“I had better go with you to see the vicar, then,” he said to me, and we left the room, whose windows looked south, over the meadows, the room where dainty little water-colours, and beautiful bits of embroidery, and empty flower vases, and two dirty novels from the town library, and the closed piano, and the odd cups, and the chipped spout of the teapot causing stains on the cloth—all told one story.

We went to the joiner’s and ordered the coffin, and the doctor had a glass of whisky on it; the graveyard fees were paid, and the doctor sealed the engagement with a drop of brandy; the vicar’s port completed the doctor’s joviality, and we went home.

This time the disquiet in the little woman’s dark eyes could not dispel the doctor’s merriment. He rattled away, and she nervously twisted her wedding ring. He insisted on driving us to the station, in spite of our alarm.

“But you will be quite safe with him,” said his wife, in her caressing Highland speech. When she shook hands at parting I noticed the hardness of the little palm;—and I have always hated an old, black alpaca dress.

It is such a long way home from the station at Eberwich. We rode part way in the bus; then we walked. It is a very long way for my mother, when her steps are heavy with trouble.

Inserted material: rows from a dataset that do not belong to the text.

/-- **The cold-wall covariance at a fixed separation is insensitive to the size of the cold box, up to a factor `27`, throughout the
one-scale window.**  For a faithful continuous unitary `ρ : G →* U(N)` with `0 < dimE ρ`, `0 < A`, and any two box exponents
`θ, θ' ∈ (A, 1/100]`: for all large `β`, `boxPlaqCov ρ β ⌈β^θ'⌉ ⌈β^A⌉ ≤ 27 · boxPlaqCov ρ β ⌈β^θ⌉ ⌈β^A⌉`
(`9(2D+1) ≤ 27(2D−1)` for `D ≥ 1`).  Symmetric in `θ, θ'`, so the two covariances are comparable within `[1/27, 27]`. -/
theorem boxPlaqCov_le_of_windows (hρc : Continuous ρ) (hinj : Function.Injective ρ)
    (hρu : ∀ g, ρ g ∈ Matrix.unitaryGroup (Fin N) ℂ) (hD : 0 < dimE ρ) {A θ θ' : ℝ} (hA : 0 < A) (hAθ : A < θ)
    (hθ1 : θ ≤ 1 / 100) (hAθ' : A < θ') (hθ'1 : θ' ≤ 1 / 100) :
    ∃ β₀ : ℝ, ∀ β : ℝ, β₀ ≤ β →
      boxPlaqCov ρ β ⌈β ^ θ'⌉₊ ⌈β ^ A⌉₊ ≤ 27 * boxPlaqCov ρ β ⌈β ^ θ⌉₊ ⌈β ^ A⌉₊ := by
  obtain ⟨β₀, h₀⟩ := curvatureCorr_sq_le_sq_mul_boxPlaqCov_of_rep ρ hρc hinj hρu hD hA hAθ hθ1
  obtain ⟨β₁, h₁⟩ := sq_mul_boxPlaqCov_le_of_rep ρ hρc hinj hρu hA hAθ' hθ'1
  refine ⟨max (max β₀ β₁) 1, fun β hβ => ?_⟩
  have hβ1 : 1 ≤ β := (le_max_right _ _).trans hβ
  have hβ2 : 0 < β ^ 2 := by positivity
  have hlo := h₀ β (((le_max_left _ _).trans (le_max_left _ _)).trans hβ)
  have hhi := h₁ β (((le_max_right _ _).trans (le_max_left _ _)).trans hβ)
  have hD1 : (1 : ℝ) ≤ (dimE ρ : ℝ) := by exact_mod_cast Nat.succ_le_of_lt hD
  set Cc := curvaturePlaquetteCorr (d := 4) (by norm_num) (⌈β ^ A⌉₊ : ℤ) with hCc
  have hC2 : 0 ≤ Cc ^ 2 := sq_nonneg _
  have hcoef : 9 * (2 * (dimE ρ : ℝ) + 1) / 16 ≤ 27 * ((2 * (dimE ρ : ℝ) - 1) / 16) := by linarith
  have key : β ^ 2 * boxPlaqCov ρ β ⌈β ^ θ'⌉₊ ⌈β ^ A⌉₊ ≤ β ^ 2 * (27 * boxPlaqCov ρ β ⌈β ^ θ⌉₊ ⌈β ^ A⌉₊) := by
    calc β ^ 2 * boxPlaqCov ρ β ⌈β ^ θ'⌉₊ ⌈β ^ A⌉₊ ≤ 9 * (2 * (dimE ρ : ℝ) + 1) / 16 * Cc ^ 2 := hhi
      _ ≤ 27 * ((2 * (dimE ρ : ℝ) - 1) / 16) * Cc ^ 2 := mul_le_mul_of_nonneg_right hcoef hC2
      _ = 27 * ((2 * (dimE ρ : ℝ) - 1) / 16 * Cc ^ 2) := by ring
      _ ≤ 27 * (β ^ 2 * boxPlaqCov ρ β ⌈β ^ θ⌉₊ ⌈β ^ A⌉₊) := by gcongr
      _ = β ^ 2 * (27 * boxPlaqCov ρ β ⌈β ^ θ⌉₊ ⌈β ^ A⌉₊) := by ring
  exact le_of_mul_le_mul_left key hβ2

Rebecca was out by the rhododendrons looking for us. She hurried to us all solicitous, and asked mother if she had had tea.

“But you’ll do with another cup,” she said, and ran back into the house.

She came into the dining-room to take my mother’s bonnet and coat. She wanted us to talk; she was distressed on my mother’s behalf; she noticed the blackness that lay under her eyes, and she fidgeted about, unwilling to ask anything, yet uneasy and anxious to know.

“Lettie has been home,” she said.

“And gone back again?” asked mother.